A leitura da juventude é formativa no sentido de dar forma às
“experiências futuras, fornecendo modelos, recipientes, termos de comparação,
esquemas de classificação, escalas de valores, paradigmas de beleza: todas,
coisas que continuam a valer mesmo que nos recordemos pouco ou nada do livro
lido”. Ao mesmo tempo, pode ser pouco profícua pela “impaciência, distração,
inexperiência das instruções para o uso, inexperiência da vida”.
Dessa forma, “ler pela primeira vez um grande livro na idade
madura é um prazer extraordinário (...). A juventude comunica ao ato de ler
como a qualquer outra experiência em sabor e uma importância particulares; ao
passo que na maturidade apreciam-se (deveriam ser apreciados) muitos detalhes,
níveis e significados a mais”.
Calvino também ressalta que, geralmente, os clássicos são
aqueles livros dos quais se ouve dizer: “Estou relendo...” e nunca “Estou
lendo...”. No entanto, “o prefixo reiterativo antes do verbo ler pode ser uma
pequena hipocrisia por parte dos que se envergonham de admitir não ter lido um
livro famoso”. Lembro-me que uma vez estava desfilando com um exemplar de Orgulho
e Preconceito e me perguntaram se o estava relendo. Na verdade, era a primeira
vez que tinha a oportunidade de ter a obra em minhas mãos e, diante da
pergunta, acabei confirmando com a cabeça, pois me pareceu ridículo uma moça
de, na época, 22 anos nunca ter lido o clássico da Jane Austen. Mas, Calvino
nos tranquiliza ao dizer que por maiores que sejam as leituras “de formação”
que tenhamos feito, resta sempre um número enorme de obras para serem lidas
futuramente.
Além disso, a releitura de um clássico é uma leitura de
descoberta. Se os livros mudam à luz de uma perspectiva histórica diferente,
por que não mudariam diante de nós, que somos “metamorfoses ambulantes”? Dessa
forma, “usar o verbo ler ou reler não tem nenhum importância”!
Mas, se não bastassem os clássicos, ainda somos o tempo todo
bombardeados pelas produções atuais e pelos best sellers. Fica difícil saber
conciliar entre um e outro.

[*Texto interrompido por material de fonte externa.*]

import Summits.CriticalPhenomena.PercolationContinuityZ3.Theorems.PercNearOneGluingNoHeavyLowerTailQ44SingleSourceBaseSchemes

/-!
# The exit kernel `K♭` of a `K4s`-side: no `ab`-member contains it, and families with one `K4s`-container are certified

Support file for crux `stmt-CriticalPhenomena-4575` (master-family programme, row `Q44`, single-source packing
`g ≥ b1 + h_a`), seat `prim-bnk-1` gen 29; memo `run/shared/lean/prim/prim-l12/FROM-prim-bnk-1-gen29-BASE-SCHEMES.md` §2 (F8).

Let `(M, C)` be a graph fibre with marked points `a b c y` and `W₀ ⊆ M` a side of co-cell `a|b|cy` (a `K4s`-side: `a` is
isolated from the other marked points in `C ∪ (M \ W₀)`).  Write `R v` for "`v` is reachable from `a` in `C ∪ (M \ W₀)`".
The EXIT KERNEL of `W₀` is

  `K♭ = {e ∈ W₀ : e = s(u,v) with R u, ¬ R v, v ≠ b}`

(the edges leaving the `a`-region other than into `b`; they all lie in `W₀`).

* `reachable_b_of_supset_exitKernel` — **the exit lemma**: if `X ⊆ M` contains every such edge and `a` reaches, in
  `C ∪ (M \ X)`, some vertex `t` with `¬ R t`, then `a` reaches `b` in `C ∪ (M \ X)` (walk induction: the first edge of the
  walk leaving the `a`-region is an `M \ X`-edge of `W₀`, hence ends at `b`).
* `not_supset_exitKernel` — hence NO side whose co-cell joins `a` to `y` or to `c` but not to `b` (types
  `K1[ab|cy] (11,9)`, `K2[ab|cy] (11,8)`, `K4[ab] (6,8)`) contains `K♭`.
* `exists_odd_good_of_exitKernel` — for families of the types `K1, K2, K4, K5, K4s`: if a set `K ⊆ W₀` of cell `⊥`
  contains the exit kernel and the members of co-cell `a|b|cy` (`K5`, `K4s`) containing `K` are odd in number, there is an
  odd target (the `ab`-members never contain `K`; validity is `exists_odd_good_of_sub_K4s`).
* `exists_odd_good_of_unique_K4s_supset` — in particular, if `W₀` is the ONLY member of co-cell `a|b|cy` containing `K`
  (e.g. the family has a single `K4s`-member and no `K5`-member), the family has an odd target.  This settles every
  CORE-A family with exactly one `K4s`-member whose exit kernel has cell `⊥` (all of > 1.8·10⁶ tested; memo F8).

No sorries, no definitions, standard axioms.
-/

namespace Summit.CriticalPhenomena.PercolationContinuityZ3.Theorems

namespace TwoCopyMono

open Finset FourPointAtoms KernelPeeling Literature.Probability.Percolation

variable {n : ℕ}

/-! ## The exit lemma -/

/-- **Exit lemma.**  `R` = reachability from `a` in `C ∪ (M \ W₀)`.  If `X` contains every edge `s(u,v) ∈ W₀` with
`R u`, `¬ R v`, `v ≠ b`, and in `C ∪ (M \ X)` the point `a` reaches a vertex outside the `R`-region, then `a` reaches `b`
in `C ∪ (M \ X)`. [this work] -/
theorem reachable_b_of_supset_exitKernel (C M W₀ X : Finset (Sym2 (Fin n))) (a b t : Fin n)
    (hK : ∀ u v : Fin n, s(u, v) ∈ W₀ →
      (openGraph (↑(C ∪ (M \ W₀)) : Set (Sym2 (Fin n)))).Reachable a u →
      ¬ (openGraph (↑(C ∪ (M \ W₀)) : Set (Sym2 (Fin n)))).Reachable a v → v ≠ b → s(u, v) ∈ X)
    (ht : ¬ (openGraph (↑(C ∪ (M \ W₀)) : Set (Sym2 (Fin n)))).Reachable a t)
    (hreach : (openGraph (↑(C ∪ (M \ X)) : Set (Sym2 (Fin n)))).Reachable a t) :
    (openGraph (↑(C ∪ (M \ X)) : Set (Sym2 (Fin n)))).Reachable a b := by
  set G₀ := openGraph (↑(C ∪ (M \ W₀)) : Set (Sym2 (Fin n))) with hG₀
  set G' := openGraph (↑(C ∪ (M \ X)) : Set (Sym2 (Fin n))) with hG'
  -- walk induction with the invariant: the current vertex is in the `R`-region and reachable from `a` in `G'`
  suffices h : ∀ (u t' : Fin n) (p : G'.Walk u t'), ¬ G₀.Reachable a t' → G₀.Reachable a u → G'.Reachable a u →
      G'.Reachable a b by
    obtain ⟨p⟩ := hreach
    exact h a t p ht (SimpleGraph.Reachable.refl _) (SimpleGraph.Reachable.refl _)
  intro u t' p
  induction p with
  | nil => intro ht' hu _; exact absurd hu ht'
  | @cons u v w hadj p ih =>
    intro ht' hu hau
    have hav : G'.Reachable a v := hau.trans hadj.reachable
    by_cases hv : G₀.Reachable a v
    · exact ih ht' hv hav
    · -- the edge `s(u,v)` leaves the `R`-region
      have hadj' := hadj
      rw [hG', openGraph_coe_adj] at hadj'
      obtain ⟨huv, hne⟩ := hadj'
      -- it is not an edge of `C ∪ (M \ W₀)` (else `v` would be in the region)
      have hnot : s(u, v) ∉ C ∪ (M \ W₀) := by
        intro hmem
        apply hv
        have hadj₀ : G₀.Adj u v := by rw [hG₀, openGraph_coe_adj]; exact ⟨hmem, hne⟩
        exact hu.trans hadj₀.reachable
      -- so it lies in `M \ X` and in `W₀`
      rcases Finset.mem_union.1 huv with hC | hMX
      · exact absurd (Finset.mem_union_left _ hC) hnot
      · rw [Finset.mem_sdiff] at hMX
        have hW₀ : s(u, v) ∈ W₀ := by
          by_contra hW
          exact hnot (Finset.mem_union_right _ (Finset.mem_sdiff.2 ⟨hMX.1, hW⟩))
        -- if `v ≠ b` the edge would be in `K♭ ⊆ X`
        by_cases hvb : v = b
        · rw [hvb] at hav; exact hav
        · exact absurd (hK u v hW₀ hu hv hvb) hMX.2

/-! ## No `ab`-member contains the exit kernel -/

/-- **`K1/K2/K4`-sides do not contain the exit kernel of a `K4s`-side.**  Graph fibre with labelling `ι`; `W₀` with
`ι (M \ W₀) = a|b|cy`; `X ⊆ M` with co-cell `ι (M \ X) ∈ {ay|bc, ac|by}`.  Then `X` misses some edge of the exit kernel of
`W₀`. [this work] -/
theorem not_supset_exitKernel (a b c y : Fin n) (C M : Finset (Sym2 (Fin n)))
    (ι : Finset (Sym2 (Fin n)) → Fin 15) (hι : ∀ T : Finset (Sym2 (Fin n)), prof a b c y ↑(C ∪ T) = pp (ι T))
    (W₀ : Finset (Sym2 (Fin n))) (hW₀c : ι (M \ W₀) = 1)
    (X : Finset (Sym2 (Fin n))) (hXc : ι (M \ X) = 8 ∨ ι (M \ X) = 9) :
    ¬ ∀ u v : Fin n, s(u, v) ∈ W₀ →
      (openGraph (↑(C ∪ (M \ W₀)) : Set (Sym2 (Fin n)))).Reachable a u →
      ¬ (openGraph (↑(C ∪ (M \ W₀)) : Set (Sym2 (Fin n)))).Reachable a v → v ≠ b → s(u, v) ∈ X := by
  intro hK
  have hq0 : quad a b c y 0 = a := rfl
  have hq1 : quad a b c y 1 = b := rfl
  have hq2 : quad a b c y 2 = c := rfl
  have hq3 : quad a b c y 3 = y := rfl
  have hreach := reachable_iff_pp a b c y C ι hι
  -- `a ≁ b` in `C ∪ (M \ X)`
  have hab : ¬ (openGraph (↑(C ∪ (M \ X)) : Set (Sym2 (Fin n)))).Reachable a b := by
    intro h
    have h' := (hreach (M \ X) 0 1).1 (by rw [hq0, hq1]; exact h)
    rcases hXc with hc | hc <;> rw [hc] at h' <;> exact absurd h' (by decide)
  apply hab
  rcases hXc with hc | hc
  · -- co-cell `ay|bc`: `a ~ y` in the complement, `y` outside the region
    have hay : (openGraph (↑(C ∪ (M \ X)) : Set (Sym2 (Fin n)))).Reachable a y := by
      have h := (hreach (M \ X) 0 3).2 (by rw [hc]; decide); rwa [hq0, hq3] at h
    have hy : ¬ (openGraph (↑(C ∪ (M \ W₀)) : Set (Sym2 (Fin n)))).Reachable a y := by
      intro h
      have h' := (hreach (M \ W₀) 0 3).1 (by rw [hq0, hq3]; exact h)
      rw [hW₀c] at h'; exact absurd h' (by decide)
    exact reachable_b_of_supset_exitKernel C M W₀ X a b y hK hy hay
  · -- co-cell `ac|by`: `a ~ c` in the complement, `c` outside the region
    have hac : (openGraph (↑(C ∪ (M \ X)) : Set (Sym2 (Fin n)))).Reachable a c := by
      have h := (hreach (M \ X) 0 2).2 (by rw [hc]; decide); rwa [hq0, hq2] at h
    have hc' : ¬ (openGraph (↑(C ∪ (M \ W₀)) : Set (Sym2 (Fin n)))).Reachable a c := by
      intro h
      have h' := (hreach (M \ W₀) 0 2).1 (by rw [hq0, hq2]; exact h)
      rw [hW₀c] at h'; exact absurd h' (by decide)
    exact reachable_b_of_supset_exitKernel C M W₀ X a b c hK hc' hac

/-! ## Certificates from the exit kernel -/

/-- Table: the five types `K1[ab|cy], K2[ab|cy], K4[ab], K5[ab], K4s[ay|bc]` are among the six non-`Pc` single-source
types, and those of co-cell `≠ a|b|cy` have co-cell `ay|bc` or `ac|by`. [this work] -/
theorem exitKernel_types :
    (∀ q ∈ ({(11, 9), (11, 8), (6, 8), (6, 1), (8, 1)} : Finset (Fin 15 × Fin 15)),
        q ∈ ({(6, 7), (11, 9), (11, 8), (6, 8), (6, 1), (8, 1)} : Finset (Fin 15 × Fin 15))) ∧
    (∀ q ∈ ({(11, 9), (11, 8), (6, 8), (6, 1), (8, 1)} : Finset (Fin 15 × Fin 15)),
        q.2 ≠ 1 → q.2 = 8 ∨ q.2 = 9) := by
  refine ⟨?_, ?_⟩ <;> decide +kernel

/-- **Odd targets from the exit kernel.**  Graph fibre; `𝒮` a family of sides of types `K1, K2, K4, K5, K4s`; `W₀ ∈ 𝒮`
with co-cell `a|b|cy`; `K ⊆ W₀` of cell `⊥` containing every exit edge of `W₀` (`s(u,v) ∈ W₀`, `u` in the `a`-region of
`C ∪ (M \ W₀)`, `v` outside it and `≠ b`).  If the members of co-cell `a|b|cy` containing `K` are odd in number, some fat
good contains an odd number of members. [this work] -/
theorem exists_odd_good_of_exitKernel (a b c y : Fin n) (C M : Finset (Sym2 (Fin n)))
    (ι : Finset (Sym2 (Fin n)) → Fin 15) (hι : ∀ T : Finset (Sym2 (Fin n)), prof a b c y ↑(C ∪ T) = pp (ι T))
    (𝒮 : Finset (Finset (Sym2 (Fin n)))) (h𝒮M : ∀ S ∈ 𝒮, S ⊆ M)
    (htypes : ∀ S ∈ 𝒮, (ι S, ι (M \ S)) ∈ ({(11, 9), (11, 8), (6, 8), (6, 1), (8, 1)} : Finset (Fin 15 × Fin 15)))
    (W₀ : Finset (Sym2 (Fin n))) (hW₀ : W₀ ∈ 𝒮) (hW₀c : ι (M \ W₀) = 1)
    (K : Finset (Sym2 (Fin n))) (hKW : K ⊆ W₀) (hK0 : ι K = 0)
    (hKexit : ∀ u v : Fin n, s(u, v) ∈ W₀ →
      (openGraph (↑(C ∪ (M \ W₀)) : Set (Sym2 (Fin n)))).Reachable a u →
      ¬ (openGraph (↑(C ∪ (M \ W₀)) : Set (Sym2 (Fin n)))).Reachable a v → v ≠ b → s(u, v) ∈ K)
    (hodd : Odd #(𝒮.filter (fun S => K ⊆ S ∧ ι (M \ S) = 1))) :
    ∃ T ∈ goods (fun T : Finset (Sym2 (Fin n)) => ι (T ∩ M)), Odd #(𝒮.filter (fun S => S ⊆ T)) := by
  classical
  -- members containing `K` have co-cell `a|b|cy`
  have hEq : 𝒮.filter (fun S => K ⊆ S) = 𝒮.filter (fun S => K ⊆ S ∧ ι (M \ S) = 1) := by
    refine Finset.filter_congr fun S hS => ⟨fun hKS => ⟨hKS, ?_⟩, fun h => h.1⟩
    by_contra h1
    have h89 := exitKernel_types.2 (ι S, ι (M \ S)) (htypes S hS) h1
    exact not_supset_exitKernel a b c y C M ι hι W₀ hW₀c S h89
      (fun u v hW hu hv hvb => hKS (hKexit u v hW hu hv hvb))
  have hodd' : Odd #(𝒮.filter (fun S => K ⊆ S)) := by rw [hEq]; exact hodd
  exact exists_odd_good_of_sub_K4s a b c y C M ι hι 𝒮 h𝒮M
    (fun S hS => exitKernel_types.1 _ (htypes S hS)) W₀ (h𝒮M W₀ hW₀) hW₀c K hKW hK0 hodd'

/-- **A unique `K4s`-container certifies.**  As above, but assuming that `W₀` is the only member of co-cell `a|b|cy`
containing `K` — in particular when `W₀` is the only `K4s`-member and there is no `K5`-member.  Then some fat good
contains an odd number of members: every CORE-A family with a single `K4s`-side whose exit kernel has cell `⊥` is
certified. [this work] -/
theorem exists_odd_good_of_unique_K4s_supset (a b c y : Fin n) (C M : Finset (Sym2 (Fin n)))
    (ι : Finset (Sym2 (Fin n)) → Fin 15) (hι : ∀ T : Finset (Sym2 (Fin n)), prof a b c y ↑(C ∪ T) = pp (ι T))
    (𝒮 : Finset (Finset (Sym2 (Fin n)))) (h𝒮M : ∀ S ∈ 𝒮, S ⊆ M)
    (htypes : ∀ S ∈ 𝒮, (ι S, ι (M \ S)) ∈ ({(11, 9), (11, 8), (6, 8), (6, 1), (8, 1)} : Finset (Fin 15 × Fin 15)))
    (W₀ : Finset (Sym2 (Fin n))) (hW₀ : W₀ ∈ 𝒮) (hW₀c : ι (M \ W₀) = 1)
    (K : Finset (Sym2 (Fin n))) (hKW : K ⊆ W₀) (hK0 : ι K = 0)
    (hKexit : ∀ u v : Fin n, s(u, v) ∈ W₀ →
      (openGraph (↑(C ∪ (M \ W₀)) : Set (Sym2 (Fin n)))).Reachable a u →
      ¬ (openGraph (↑(C ∪ (M \ W₀)) : Set (Sym2 (Fin n)))).Reachable a v → v ≠ b → s(u, v) ∈ K)
    (huniq : ∀ S ∈ 𝒮, K ⊆ S → ι (M \ S) = 1 → S = W₀) :
    ∃ T ∈ goods (fun T : Finset (Sym2 (Fin n)) => ι (T ∩ M)), Odd #(𝒮.filter (fun S => S ⊆ T)) := by
  classical
  refine exists_odd_good_of_exitKernel a b c y C M ι hι 𝒮 h𝒮M htypes W₀ hW₀ hW₀c K hKW hK0 hKexit ?_
  have hEq : 𝒮.filter (fun S => K ⊆ S ∧ ι (M \ S) = 1) = {W₀} := by
    ext S
    simp only [Finset.mem_filter, Finset.mem_singleton]
    constructor
    · rintro ⟨hS, hKS, h1⟩; exact huniq S hS hKS h1
    · rintro rfl; exact ⟨hW₀, hKW, hW₀c⟩
  rw [hEq, Finset.card_singleton]; exact odd_one

end TwoCopyMono

end Summit.CriticalPhenomena.PercolationContinuityZ3.Theorems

Mas, segundo Calvino, “o rendimento máximo da
leitura dos clássicos advém para aquele que sabe alterná-la com a leitura de atualidade
numa sábia dosagem”. Portanto, cabe a cada leitor saber reservar seu momento
para cada tipo de leitura.
E para terminar, fecho com as próprias conclusões de Calvino:
“A única razão que se pode apresentar é que ler os clássicos
é melhor do que não ler os clássicos. E se alguém objetar que não vale a pena o
esforço, citarei Cioran: “Enquanto era preparada a cicuta, Sócrates estava
aprendendo uma ária com a flauta. ‘Para que lhe servirá?’, perguntaram-lhe.
Para aprender esta ária antes de morrer’”.